### YOUR TASK
The first line of the data below and every line after it, through the one with "## Content (the", must be transcribed without change.

STORED DATA Start Marker

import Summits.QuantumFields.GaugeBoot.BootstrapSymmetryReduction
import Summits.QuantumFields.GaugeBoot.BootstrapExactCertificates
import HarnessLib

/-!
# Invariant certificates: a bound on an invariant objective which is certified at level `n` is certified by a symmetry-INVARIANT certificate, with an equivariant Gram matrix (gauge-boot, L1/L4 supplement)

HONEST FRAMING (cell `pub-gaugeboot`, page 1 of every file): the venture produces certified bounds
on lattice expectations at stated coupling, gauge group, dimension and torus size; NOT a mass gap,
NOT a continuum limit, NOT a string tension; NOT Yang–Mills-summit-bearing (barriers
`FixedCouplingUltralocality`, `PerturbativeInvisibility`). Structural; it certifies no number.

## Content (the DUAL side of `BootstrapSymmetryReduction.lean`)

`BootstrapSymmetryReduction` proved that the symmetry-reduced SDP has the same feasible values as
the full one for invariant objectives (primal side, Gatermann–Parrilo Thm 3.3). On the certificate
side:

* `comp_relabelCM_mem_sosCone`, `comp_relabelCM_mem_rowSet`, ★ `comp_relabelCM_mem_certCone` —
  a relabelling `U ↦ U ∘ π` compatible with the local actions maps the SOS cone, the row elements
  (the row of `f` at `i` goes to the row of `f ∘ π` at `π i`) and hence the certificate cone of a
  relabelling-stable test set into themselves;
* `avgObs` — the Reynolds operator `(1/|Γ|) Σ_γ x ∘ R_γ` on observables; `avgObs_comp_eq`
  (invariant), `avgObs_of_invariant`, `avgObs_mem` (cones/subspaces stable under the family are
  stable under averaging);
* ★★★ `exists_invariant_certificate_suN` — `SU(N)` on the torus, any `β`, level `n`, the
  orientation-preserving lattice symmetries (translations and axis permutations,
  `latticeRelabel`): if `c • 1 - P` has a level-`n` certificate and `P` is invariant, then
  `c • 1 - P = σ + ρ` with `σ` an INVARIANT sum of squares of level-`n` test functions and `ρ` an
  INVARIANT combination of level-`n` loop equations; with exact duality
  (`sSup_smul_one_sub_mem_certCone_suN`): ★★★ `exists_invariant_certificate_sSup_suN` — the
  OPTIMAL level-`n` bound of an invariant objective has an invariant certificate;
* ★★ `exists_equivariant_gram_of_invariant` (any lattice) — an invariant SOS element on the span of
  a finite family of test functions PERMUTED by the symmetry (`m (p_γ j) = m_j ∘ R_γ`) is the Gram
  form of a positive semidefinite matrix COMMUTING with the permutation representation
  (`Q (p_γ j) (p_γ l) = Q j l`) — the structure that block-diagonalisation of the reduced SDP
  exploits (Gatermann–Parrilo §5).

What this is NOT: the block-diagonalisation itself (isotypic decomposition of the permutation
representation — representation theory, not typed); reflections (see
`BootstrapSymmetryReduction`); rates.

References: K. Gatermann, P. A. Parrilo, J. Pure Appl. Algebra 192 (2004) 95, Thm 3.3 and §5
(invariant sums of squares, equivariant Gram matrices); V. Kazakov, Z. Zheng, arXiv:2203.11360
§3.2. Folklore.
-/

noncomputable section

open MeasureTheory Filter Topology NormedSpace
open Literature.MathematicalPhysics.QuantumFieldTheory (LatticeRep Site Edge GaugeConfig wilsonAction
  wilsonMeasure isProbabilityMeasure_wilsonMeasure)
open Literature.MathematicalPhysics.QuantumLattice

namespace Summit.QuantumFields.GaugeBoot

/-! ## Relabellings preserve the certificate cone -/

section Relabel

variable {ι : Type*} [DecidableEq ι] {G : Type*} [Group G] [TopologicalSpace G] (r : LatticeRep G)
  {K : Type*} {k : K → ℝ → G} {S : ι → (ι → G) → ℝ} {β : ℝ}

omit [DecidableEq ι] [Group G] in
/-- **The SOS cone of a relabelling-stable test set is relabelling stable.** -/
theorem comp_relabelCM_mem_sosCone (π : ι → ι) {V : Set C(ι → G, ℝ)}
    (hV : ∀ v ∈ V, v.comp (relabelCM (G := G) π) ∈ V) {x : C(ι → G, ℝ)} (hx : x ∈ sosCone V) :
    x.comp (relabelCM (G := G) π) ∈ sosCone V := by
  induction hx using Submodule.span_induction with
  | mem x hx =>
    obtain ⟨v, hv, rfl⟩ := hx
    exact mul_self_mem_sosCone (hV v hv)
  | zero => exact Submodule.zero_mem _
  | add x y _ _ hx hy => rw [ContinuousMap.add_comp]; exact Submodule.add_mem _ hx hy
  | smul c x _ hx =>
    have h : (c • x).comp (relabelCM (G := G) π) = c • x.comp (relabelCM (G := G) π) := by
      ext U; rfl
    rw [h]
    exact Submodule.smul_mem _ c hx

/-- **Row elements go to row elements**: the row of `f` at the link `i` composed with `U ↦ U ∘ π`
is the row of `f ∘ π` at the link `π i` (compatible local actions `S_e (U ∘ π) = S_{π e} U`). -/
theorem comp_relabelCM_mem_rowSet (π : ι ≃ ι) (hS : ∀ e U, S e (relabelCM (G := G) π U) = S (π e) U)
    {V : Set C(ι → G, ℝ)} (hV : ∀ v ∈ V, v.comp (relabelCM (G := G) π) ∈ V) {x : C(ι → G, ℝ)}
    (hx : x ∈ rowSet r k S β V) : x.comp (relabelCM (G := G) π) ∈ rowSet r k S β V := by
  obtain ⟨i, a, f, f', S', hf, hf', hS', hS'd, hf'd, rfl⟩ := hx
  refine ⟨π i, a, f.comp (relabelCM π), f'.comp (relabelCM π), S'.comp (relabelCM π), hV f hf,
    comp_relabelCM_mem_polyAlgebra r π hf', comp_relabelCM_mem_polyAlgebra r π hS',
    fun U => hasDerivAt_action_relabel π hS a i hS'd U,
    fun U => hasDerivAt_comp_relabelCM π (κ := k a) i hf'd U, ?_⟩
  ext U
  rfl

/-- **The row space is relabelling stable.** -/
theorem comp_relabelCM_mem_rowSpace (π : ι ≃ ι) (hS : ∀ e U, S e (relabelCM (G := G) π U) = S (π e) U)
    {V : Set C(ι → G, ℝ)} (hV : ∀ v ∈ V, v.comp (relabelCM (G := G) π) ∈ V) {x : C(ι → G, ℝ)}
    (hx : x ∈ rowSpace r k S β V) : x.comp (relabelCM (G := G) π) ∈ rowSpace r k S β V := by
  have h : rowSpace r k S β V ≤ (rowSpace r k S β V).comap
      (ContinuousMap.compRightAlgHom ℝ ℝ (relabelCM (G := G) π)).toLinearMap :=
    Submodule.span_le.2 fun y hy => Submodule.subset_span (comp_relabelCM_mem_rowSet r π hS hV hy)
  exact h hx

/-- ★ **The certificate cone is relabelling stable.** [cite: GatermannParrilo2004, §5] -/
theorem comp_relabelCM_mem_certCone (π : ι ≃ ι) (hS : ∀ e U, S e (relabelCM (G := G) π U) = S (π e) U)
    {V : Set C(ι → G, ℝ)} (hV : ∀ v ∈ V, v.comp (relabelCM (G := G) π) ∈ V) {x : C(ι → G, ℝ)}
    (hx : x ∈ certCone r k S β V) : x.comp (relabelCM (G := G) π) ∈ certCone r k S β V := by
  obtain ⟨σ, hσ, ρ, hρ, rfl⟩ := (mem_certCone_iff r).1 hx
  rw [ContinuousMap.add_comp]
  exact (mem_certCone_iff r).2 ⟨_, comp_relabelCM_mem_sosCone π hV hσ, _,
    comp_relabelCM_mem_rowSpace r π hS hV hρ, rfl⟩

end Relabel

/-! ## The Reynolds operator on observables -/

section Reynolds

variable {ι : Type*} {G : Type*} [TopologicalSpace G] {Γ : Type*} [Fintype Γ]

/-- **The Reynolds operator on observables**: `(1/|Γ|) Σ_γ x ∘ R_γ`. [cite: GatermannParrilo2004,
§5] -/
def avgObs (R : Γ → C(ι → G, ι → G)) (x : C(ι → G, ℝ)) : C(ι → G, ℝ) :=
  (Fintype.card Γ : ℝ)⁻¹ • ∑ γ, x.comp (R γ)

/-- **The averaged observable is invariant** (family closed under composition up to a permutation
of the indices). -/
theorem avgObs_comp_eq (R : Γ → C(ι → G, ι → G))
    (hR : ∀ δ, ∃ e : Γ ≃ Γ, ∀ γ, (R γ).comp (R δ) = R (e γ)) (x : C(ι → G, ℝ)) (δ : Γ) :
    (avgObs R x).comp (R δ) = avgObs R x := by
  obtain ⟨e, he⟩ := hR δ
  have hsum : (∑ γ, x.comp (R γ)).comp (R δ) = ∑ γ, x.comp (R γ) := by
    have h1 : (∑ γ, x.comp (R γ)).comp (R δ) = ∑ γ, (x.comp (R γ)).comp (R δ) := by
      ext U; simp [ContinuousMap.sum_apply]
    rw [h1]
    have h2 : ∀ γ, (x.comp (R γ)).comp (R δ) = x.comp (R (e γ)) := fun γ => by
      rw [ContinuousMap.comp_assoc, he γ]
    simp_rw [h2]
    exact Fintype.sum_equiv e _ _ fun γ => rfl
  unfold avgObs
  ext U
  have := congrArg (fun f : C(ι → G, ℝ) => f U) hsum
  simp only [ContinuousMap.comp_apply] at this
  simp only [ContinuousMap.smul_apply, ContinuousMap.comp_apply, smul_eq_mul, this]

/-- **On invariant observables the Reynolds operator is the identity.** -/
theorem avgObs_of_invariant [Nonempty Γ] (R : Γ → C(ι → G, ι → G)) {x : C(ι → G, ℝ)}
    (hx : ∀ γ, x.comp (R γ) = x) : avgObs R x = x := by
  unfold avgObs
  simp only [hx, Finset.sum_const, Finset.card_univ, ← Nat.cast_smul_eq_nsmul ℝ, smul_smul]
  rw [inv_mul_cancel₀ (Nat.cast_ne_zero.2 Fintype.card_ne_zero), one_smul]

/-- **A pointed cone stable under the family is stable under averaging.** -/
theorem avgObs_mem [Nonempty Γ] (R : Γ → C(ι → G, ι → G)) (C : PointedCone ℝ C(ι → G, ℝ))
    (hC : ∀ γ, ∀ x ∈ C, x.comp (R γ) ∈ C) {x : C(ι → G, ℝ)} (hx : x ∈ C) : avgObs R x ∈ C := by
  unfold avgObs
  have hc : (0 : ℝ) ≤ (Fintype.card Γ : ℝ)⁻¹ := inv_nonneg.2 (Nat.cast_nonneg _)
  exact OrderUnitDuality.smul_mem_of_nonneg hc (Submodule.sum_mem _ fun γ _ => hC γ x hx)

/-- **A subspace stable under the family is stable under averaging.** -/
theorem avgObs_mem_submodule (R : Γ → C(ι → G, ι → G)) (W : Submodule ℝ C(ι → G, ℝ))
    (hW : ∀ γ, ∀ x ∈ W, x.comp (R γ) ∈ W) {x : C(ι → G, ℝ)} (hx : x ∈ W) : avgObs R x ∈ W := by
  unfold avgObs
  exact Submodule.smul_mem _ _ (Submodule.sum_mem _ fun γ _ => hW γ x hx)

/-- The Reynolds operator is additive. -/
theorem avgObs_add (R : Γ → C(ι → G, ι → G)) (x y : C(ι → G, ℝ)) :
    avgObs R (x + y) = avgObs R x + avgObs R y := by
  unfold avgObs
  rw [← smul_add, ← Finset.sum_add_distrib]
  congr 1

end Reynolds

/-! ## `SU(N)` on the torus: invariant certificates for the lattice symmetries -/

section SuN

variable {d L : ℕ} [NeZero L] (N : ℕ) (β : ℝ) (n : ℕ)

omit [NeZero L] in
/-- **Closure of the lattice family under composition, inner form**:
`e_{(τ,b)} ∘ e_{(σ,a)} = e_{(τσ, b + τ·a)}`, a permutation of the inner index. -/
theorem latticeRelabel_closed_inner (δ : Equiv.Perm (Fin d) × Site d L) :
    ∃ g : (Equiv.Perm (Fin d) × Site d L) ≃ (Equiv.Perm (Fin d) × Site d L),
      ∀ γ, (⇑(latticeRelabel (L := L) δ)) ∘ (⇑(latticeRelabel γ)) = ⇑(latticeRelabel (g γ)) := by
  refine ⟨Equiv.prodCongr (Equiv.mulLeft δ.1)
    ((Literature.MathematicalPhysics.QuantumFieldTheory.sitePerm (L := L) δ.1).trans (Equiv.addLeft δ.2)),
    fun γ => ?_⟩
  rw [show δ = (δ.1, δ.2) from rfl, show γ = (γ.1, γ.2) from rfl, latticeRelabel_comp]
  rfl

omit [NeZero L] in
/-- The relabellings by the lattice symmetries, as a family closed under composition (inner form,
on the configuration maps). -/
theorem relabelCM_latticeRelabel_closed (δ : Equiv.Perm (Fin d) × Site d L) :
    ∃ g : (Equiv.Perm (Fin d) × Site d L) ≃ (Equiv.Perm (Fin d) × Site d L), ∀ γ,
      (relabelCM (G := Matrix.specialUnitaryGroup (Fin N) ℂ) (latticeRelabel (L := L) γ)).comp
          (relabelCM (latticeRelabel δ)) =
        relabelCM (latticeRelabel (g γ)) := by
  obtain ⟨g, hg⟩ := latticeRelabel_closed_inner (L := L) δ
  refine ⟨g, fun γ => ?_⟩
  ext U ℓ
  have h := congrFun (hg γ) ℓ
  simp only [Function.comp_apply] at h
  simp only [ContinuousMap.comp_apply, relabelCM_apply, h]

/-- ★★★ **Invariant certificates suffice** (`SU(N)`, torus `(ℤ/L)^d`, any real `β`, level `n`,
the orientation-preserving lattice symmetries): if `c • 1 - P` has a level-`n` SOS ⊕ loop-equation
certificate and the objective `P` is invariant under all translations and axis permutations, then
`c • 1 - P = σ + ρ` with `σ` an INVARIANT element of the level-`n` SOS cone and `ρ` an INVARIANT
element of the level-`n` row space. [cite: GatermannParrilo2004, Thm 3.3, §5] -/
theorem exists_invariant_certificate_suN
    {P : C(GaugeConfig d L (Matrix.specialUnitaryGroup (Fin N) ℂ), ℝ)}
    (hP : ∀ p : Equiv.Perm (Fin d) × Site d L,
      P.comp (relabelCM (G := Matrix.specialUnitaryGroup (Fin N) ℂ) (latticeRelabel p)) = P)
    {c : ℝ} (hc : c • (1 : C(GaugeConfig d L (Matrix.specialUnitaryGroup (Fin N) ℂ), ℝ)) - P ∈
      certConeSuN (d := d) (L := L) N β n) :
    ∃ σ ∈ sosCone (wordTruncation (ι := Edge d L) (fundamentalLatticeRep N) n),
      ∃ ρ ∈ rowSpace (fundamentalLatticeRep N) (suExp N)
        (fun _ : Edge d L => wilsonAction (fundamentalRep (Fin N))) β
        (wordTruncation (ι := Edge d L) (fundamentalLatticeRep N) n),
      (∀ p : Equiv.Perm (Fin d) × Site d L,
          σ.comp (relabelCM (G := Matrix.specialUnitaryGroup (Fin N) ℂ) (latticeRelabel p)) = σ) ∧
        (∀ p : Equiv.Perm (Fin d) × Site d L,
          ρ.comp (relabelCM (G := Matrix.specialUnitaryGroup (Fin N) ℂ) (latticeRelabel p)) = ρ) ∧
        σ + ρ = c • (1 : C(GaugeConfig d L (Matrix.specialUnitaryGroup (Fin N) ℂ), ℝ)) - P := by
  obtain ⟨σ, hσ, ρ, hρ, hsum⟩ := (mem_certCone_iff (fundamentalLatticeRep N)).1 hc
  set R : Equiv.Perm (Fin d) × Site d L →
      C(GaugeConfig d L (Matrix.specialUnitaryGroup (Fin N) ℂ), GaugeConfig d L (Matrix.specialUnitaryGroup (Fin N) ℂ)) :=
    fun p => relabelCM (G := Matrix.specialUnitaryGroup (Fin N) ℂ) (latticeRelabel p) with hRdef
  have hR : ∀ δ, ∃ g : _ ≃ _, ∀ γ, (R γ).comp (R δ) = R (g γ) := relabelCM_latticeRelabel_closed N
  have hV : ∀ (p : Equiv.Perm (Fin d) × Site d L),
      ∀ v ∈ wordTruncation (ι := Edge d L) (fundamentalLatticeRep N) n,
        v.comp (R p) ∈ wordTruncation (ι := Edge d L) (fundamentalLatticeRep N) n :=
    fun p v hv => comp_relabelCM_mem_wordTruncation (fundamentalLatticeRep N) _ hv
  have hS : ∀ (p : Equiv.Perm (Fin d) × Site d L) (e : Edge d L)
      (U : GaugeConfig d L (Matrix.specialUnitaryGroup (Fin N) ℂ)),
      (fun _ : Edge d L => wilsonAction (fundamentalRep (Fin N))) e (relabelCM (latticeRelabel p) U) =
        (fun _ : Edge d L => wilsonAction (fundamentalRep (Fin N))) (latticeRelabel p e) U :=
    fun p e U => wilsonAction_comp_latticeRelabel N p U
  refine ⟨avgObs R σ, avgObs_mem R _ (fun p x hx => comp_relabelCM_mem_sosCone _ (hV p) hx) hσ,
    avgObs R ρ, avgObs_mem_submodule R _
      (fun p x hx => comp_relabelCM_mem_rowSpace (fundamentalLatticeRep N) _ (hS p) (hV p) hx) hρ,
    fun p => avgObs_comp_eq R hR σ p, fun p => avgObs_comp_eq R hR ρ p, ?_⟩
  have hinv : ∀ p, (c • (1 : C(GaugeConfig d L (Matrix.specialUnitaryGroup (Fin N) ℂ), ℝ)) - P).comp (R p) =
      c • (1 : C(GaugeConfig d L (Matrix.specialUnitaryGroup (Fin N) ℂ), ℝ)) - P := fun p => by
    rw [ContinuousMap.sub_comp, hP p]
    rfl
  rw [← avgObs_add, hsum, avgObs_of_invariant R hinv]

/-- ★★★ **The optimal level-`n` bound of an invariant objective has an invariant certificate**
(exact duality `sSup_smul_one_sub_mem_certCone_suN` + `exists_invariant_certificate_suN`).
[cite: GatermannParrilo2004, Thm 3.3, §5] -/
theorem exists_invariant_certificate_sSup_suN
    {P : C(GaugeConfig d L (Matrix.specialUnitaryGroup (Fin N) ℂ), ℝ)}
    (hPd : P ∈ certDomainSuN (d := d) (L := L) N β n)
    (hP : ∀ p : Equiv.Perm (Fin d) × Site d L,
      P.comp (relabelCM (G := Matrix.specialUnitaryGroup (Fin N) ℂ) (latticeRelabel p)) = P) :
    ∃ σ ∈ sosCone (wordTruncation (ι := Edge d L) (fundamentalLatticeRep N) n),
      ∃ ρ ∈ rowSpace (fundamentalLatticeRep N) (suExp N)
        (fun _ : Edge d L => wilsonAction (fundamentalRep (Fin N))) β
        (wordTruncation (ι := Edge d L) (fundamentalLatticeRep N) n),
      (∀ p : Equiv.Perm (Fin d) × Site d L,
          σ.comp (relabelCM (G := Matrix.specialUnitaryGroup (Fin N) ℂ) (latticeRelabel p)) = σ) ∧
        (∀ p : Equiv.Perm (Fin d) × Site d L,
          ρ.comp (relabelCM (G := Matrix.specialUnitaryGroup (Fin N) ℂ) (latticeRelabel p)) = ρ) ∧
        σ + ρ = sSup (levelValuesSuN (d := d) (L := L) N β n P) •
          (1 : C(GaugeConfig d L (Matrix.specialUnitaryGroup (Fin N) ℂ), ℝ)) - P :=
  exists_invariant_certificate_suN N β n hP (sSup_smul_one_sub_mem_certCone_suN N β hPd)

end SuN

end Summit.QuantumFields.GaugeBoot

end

STORED DATA End Marker

### FINISHED EXERCISE
import Summits.QuantumFields.GaugeBoot.BootstrapSymmetryReduction
import Summits.QuantumFields.GaugeBoot.BootstrapExactCertificates
import HarnessLib

/-!
# Invariant certificates: a bound on an invariant objective which is certified at level `n` is certified by a symmetry-INVARIANT certificate, with an equivariant Gram matrix (gauge-boot, L1/L4 supplement)

HONEST FRAMING (cell `pub-gaugeboot`, page 1 of every file): the venture produces certified bounds
on lattice expectations at stated coupling, gauge group, dimension and torus size; NOT a mass gap,
NOT a continuum limit, NOT a string tension; NOT Yang–Mills-summit-bearing (barriers
`FixedCouplingUltralocality`, `PerturbativeInvisibility`). Structural; it certifies no number.

## Content (the DUAL side of `BootstrapSymmetryReduction.lean`)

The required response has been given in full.